Only the lines from the start of the entries up to and including the line with "orthonormal basis of" should be written out, exactly as they stand.
··· Source material ···
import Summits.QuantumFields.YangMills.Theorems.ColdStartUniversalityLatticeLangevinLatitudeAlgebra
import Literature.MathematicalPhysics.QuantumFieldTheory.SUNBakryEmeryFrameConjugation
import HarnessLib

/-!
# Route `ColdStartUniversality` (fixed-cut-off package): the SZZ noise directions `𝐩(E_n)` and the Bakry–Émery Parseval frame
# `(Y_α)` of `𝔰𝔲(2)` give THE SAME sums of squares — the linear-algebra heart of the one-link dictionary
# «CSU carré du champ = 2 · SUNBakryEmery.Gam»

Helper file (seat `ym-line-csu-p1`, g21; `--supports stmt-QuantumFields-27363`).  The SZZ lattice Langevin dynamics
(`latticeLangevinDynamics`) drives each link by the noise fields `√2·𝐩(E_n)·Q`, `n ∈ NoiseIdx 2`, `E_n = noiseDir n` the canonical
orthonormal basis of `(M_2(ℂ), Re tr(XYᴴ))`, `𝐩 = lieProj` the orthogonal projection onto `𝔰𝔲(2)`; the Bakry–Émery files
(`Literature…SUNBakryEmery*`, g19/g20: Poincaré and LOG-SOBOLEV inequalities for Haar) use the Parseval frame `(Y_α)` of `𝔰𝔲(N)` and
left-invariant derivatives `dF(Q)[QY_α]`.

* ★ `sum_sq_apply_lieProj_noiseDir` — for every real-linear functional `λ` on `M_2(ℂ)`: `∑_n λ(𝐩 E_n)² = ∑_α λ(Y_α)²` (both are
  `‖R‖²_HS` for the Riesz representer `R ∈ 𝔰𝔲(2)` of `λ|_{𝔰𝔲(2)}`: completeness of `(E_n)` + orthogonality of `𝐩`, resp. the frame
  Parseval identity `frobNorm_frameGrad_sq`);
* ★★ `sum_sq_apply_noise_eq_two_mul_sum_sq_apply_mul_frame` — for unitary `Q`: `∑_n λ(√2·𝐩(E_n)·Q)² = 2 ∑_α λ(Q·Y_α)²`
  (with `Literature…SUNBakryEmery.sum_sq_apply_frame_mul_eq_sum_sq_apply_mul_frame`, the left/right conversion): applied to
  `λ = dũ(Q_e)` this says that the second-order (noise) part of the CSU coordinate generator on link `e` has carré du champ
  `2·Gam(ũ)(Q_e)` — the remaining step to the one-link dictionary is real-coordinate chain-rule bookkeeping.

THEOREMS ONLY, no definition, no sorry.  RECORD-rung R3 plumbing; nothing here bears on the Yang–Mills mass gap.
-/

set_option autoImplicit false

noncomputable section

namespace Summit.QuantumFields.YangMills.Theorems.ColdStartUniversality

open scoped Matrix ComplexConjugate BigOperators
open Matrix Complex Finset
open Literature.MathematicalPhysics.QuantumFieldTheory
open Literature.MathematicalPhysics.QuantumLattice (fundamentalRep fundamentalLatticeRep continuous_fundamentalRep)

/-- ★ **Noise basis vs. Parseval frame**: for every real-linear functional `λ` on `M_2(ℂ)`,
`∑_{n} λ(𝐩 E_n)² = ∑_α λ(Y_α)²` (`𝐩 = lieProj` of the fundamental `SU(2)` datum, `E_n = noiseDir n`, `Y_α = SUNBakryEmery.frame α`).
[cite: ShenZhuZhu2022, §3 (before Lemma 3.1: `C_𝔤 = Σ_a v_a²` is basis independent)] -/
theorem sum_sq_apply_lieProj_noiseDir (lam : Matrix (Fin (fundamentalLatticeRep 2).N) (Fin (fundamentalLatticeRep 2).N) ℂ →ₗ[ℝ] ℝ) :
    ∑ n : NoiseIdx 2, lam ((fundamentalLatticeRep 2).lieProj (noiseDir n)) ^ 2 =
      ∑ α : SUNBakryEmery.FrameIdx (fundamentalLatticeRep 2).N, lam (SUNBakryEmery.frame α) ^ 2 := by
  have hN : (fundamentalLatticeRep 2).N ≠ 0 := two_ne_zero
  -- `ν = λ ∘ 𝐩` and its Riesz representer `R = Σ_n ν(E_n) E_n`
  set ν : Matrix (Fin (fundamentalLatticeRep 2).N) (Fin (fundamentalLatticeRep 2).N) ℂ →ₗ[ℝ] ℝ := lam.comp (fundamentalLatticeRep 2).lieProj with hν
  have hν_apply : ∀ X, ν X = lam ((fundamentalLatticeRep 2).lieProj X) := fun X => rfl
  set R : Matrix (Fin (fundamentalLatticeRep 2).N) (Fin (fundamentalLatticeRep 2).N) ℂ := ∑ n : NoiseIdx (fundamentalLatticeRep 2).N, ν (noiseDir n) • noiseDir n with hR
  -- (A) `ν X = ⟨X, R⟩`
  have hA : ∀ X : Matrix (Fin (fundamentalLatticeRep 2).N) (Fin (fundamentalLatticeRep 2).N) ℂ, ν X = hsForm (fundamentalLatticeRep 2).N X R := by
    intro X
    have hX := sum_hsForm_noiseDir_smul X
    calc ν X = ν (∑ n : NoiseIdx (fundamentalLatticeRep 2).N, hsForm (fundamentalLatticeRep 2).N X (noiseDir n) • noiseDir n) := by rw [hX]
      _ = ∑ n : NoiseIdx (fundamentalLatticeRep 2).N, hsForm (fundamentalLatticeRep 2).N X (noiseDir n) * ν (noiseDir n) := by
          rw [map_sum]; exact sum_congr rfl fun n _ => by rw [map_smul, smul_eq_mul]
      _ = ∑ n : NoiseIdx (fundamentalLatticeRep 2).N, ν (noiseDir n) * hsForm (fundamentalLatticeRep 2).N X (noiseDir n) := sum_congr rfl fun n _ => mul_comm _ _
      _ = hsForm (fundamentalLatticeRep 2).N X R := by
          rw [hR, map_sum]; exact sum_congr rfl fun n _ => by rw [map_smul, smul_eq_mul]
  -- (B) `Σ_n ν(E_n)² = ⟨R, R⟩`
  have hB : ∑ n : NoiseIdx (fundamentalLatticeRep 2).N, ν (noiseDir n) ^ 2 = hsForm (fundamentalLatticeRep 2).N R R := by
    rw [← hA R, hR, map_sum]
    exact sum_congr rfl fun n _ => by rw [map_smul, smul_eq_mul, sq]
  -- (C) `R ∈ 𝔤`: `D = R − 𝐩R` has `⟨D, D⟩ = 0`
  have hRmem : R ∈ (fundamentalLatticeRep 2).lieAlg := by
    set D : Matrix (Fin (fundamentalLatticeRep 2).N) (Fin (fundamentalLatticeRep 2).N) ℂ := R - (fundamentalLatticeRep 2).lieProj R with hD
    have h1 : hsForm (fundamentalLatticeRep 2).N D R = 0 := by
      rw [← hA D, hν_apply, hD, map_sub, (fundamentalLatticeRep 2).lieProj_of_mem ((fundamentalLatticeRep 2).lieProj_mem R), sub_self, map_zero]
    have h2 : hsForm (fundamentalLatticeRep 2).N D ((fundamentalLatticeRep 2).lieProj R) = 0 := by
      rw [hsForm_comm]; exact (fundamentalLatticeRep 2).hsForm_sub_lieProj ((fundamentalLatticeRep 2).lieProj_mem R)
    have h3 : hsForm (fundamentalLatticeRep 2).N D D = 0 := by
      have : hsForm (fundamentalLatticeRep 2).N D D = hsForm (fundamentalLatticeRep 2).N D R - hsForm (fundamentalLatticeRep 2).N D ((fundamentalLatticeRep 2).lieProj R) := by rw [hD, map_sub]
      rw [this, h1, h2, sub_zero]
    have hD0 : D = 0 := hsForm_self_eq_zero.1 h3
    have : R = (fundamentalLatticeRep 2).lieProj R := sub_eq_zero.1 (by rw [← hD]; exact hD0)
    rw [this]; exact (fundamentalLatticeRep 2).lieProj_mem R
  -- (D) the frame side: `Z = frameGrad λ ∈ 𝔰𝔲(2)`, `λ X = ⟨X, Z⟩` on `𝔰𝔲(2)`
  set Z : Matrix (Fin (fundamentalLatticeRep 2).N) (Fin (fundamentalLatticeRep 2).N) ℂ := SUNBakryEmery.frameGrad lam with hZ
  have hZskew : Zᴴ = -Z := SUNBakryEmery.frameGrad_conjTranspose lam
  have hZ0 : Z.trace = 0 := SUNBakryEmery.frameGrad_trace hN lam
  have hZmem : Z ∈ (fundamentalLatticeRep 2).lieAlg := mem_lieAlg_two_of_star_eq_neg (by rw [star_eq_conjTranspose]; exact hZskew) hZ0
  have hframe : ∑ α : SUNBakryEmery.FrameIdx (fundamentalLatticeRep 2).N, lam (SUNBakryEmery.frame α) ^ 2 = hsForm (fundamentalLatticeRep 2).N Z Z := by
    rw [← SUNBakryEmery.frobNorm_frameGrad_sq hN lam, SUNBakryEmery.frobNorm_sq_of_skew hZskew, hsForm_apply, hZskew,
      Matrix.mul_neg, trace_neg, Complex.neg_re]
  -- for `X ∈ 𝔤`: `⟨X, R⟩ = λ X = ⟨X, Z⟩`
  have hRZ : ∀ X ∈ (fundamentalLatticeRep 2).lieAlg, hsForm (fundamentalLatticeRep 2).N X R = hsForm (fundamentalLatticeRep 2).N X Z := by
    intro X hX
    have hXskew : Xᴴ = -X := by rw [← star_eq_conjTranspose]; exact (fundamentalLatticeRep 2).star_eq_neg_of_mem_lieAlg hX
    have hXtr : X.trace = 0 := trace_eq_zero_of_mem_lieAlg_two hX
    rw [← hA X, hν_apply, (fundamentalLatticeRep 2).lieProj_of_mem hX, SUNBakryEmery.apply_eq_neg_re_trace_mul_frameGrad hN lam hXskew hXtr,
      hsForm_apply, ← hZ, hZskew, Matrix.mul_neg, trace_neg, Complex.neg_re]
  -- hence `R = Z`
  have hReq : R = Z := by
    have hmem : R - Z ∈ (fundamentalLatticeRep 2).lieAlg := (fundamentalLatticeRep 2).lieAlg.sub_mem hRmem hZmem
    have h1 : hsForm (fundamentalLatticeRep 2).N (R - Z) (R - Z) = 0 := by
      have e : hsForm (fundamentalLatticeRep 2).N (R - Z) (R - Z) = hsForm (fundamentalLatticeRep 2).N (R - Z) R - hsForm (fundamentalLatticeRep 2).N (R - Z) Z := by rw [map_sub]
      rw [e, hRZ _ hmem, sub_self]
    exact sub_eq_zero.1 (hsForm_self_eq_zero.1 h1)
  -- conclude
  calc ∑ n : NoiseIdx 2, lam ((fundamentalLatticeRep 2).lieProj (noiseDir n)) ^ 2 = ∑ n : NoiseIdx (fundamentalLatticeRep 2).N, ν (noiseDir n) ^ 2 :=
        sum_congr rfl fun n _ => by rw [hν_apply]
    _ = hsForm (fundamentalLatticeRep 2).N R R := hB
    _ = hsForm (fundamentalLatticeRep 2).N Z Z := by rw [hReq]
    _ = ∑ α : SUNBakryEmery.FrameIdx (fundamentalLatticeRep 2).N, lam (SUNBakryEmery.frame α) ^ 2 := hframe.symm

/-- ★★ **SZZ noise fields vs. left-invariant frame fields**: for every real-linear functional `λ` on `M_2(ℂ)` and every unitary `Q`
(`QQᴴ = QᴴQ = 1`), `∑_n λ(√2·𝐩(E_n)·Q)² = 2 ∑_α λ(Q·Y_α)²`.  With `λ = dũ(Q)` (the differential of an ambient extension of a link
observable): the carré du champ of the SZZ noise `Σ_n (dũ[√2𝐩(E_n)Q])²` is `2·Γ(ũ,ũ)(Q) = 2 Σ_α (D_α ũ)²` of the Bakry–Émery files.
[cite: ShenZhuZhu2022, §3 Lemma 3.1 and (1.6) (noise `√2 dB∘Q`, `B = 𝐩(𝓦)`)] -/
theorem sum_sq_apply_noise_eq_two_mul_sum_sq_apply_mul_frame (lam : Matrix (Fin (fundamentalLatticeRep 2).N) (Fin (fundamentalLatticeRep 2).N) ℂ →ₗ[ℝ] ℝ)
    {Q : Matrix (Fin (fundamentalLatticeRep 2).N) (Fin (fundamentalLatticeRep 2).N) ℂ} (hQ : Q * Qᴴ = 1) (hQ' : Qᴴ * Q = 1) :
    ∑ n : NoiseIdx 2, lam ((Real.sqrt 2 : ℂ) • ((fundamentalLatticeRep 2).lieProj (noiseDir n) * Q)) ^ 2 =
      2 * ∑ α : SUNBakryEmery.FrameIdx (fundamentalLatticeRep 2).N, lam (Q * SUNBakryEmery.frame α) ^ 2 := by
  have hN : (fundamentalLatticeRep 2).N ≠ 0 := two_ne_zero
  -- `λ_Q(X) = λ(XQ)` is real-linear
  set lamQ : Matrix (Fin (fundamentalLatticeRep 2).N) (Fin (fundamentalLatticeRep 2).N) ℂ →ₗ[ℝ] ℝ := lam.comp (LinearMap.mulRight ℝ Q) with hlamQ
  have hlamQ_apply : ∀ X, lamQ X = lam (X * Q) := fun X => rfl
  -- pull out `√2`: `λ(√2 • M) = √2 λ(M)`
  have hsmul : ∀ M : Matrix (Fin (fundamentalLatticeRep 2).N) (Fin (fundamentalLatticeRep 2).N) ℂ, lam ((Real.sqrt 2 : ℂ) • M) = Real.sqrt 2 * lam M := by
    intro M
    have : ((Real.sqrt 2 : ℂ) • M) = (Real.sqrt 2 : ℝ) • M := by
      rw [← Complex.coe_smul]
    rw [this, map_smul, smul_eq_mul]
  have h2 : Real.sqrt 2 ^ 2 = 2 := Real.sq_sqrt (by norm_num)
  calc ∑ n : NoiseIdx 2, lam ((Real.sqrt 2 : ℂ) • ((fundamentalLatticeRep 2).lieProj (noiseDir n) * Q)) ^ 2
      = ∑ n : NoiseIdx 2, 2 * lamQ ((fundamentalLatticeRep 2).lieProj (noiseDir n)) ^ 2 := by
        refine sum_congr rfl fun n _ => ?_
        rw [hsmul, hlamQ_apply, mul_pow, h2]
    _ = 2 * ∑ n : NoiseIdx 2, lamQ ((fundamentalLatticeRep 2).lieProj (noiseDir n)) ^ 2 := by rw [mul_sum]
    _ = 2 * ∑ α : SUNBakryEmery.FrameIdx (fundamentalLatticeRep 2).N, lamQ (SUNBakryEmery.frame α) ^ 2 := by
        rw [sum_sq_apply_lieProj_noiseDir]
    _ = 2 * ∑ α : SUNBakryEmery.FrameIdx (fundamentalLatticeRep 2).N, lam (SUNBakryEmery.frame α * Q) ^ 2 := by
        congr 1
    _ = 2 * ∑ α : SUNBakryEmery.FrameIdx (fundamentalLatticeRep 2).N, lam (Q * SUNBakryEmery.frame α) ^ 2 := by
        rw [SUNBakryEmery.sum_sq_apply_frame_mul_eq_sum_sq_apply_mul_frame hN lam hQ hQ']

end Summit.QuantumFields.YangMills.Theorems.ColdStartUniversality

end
···
= Solution for this problem =
import Summits.QuantumFields.YangMills.Theorems.ColdStartUniversalityLatticeLangevinLatitudeAlgebra
import Literature.MathematicalPhysics.QuantumFieldTheory.SUNBakryEmeryFrameConjugation
import HarnessLib

/-!
# Route `ColdStartUniversality` (fixed-cut-off package): the SZZ noise directions `𝐩(E_n)` and the Bakry–Émery Parseval frame
# `(Y_α)` of `𝔰𝔲(2)` give THE SAME sums of squares — the linear-algebra heart of the one-link dictionary
# «CSU carré du champ = 2 · SUNBakryEmery.Gam»

Helper file (seat `ym-line-csu-p1`, g21; `--supports stmt-QuantumFields-27363`).  The SZZ lattice Langevin dynamics
(`latticeLangevinDynamics`) drives each link by the noise fields `√2·𝐩(E_n)·Q`, `n ∈ NoiseIdx 2`, `E_n = noiseDir n` the canonical
orthonormal basis of `(M_2(ℂ), Re tr(XYᴴ))`, `𝐩 = lieProj` the orthogonal projection onto `𝔰𝔲(2)`; the Bakry–Émery files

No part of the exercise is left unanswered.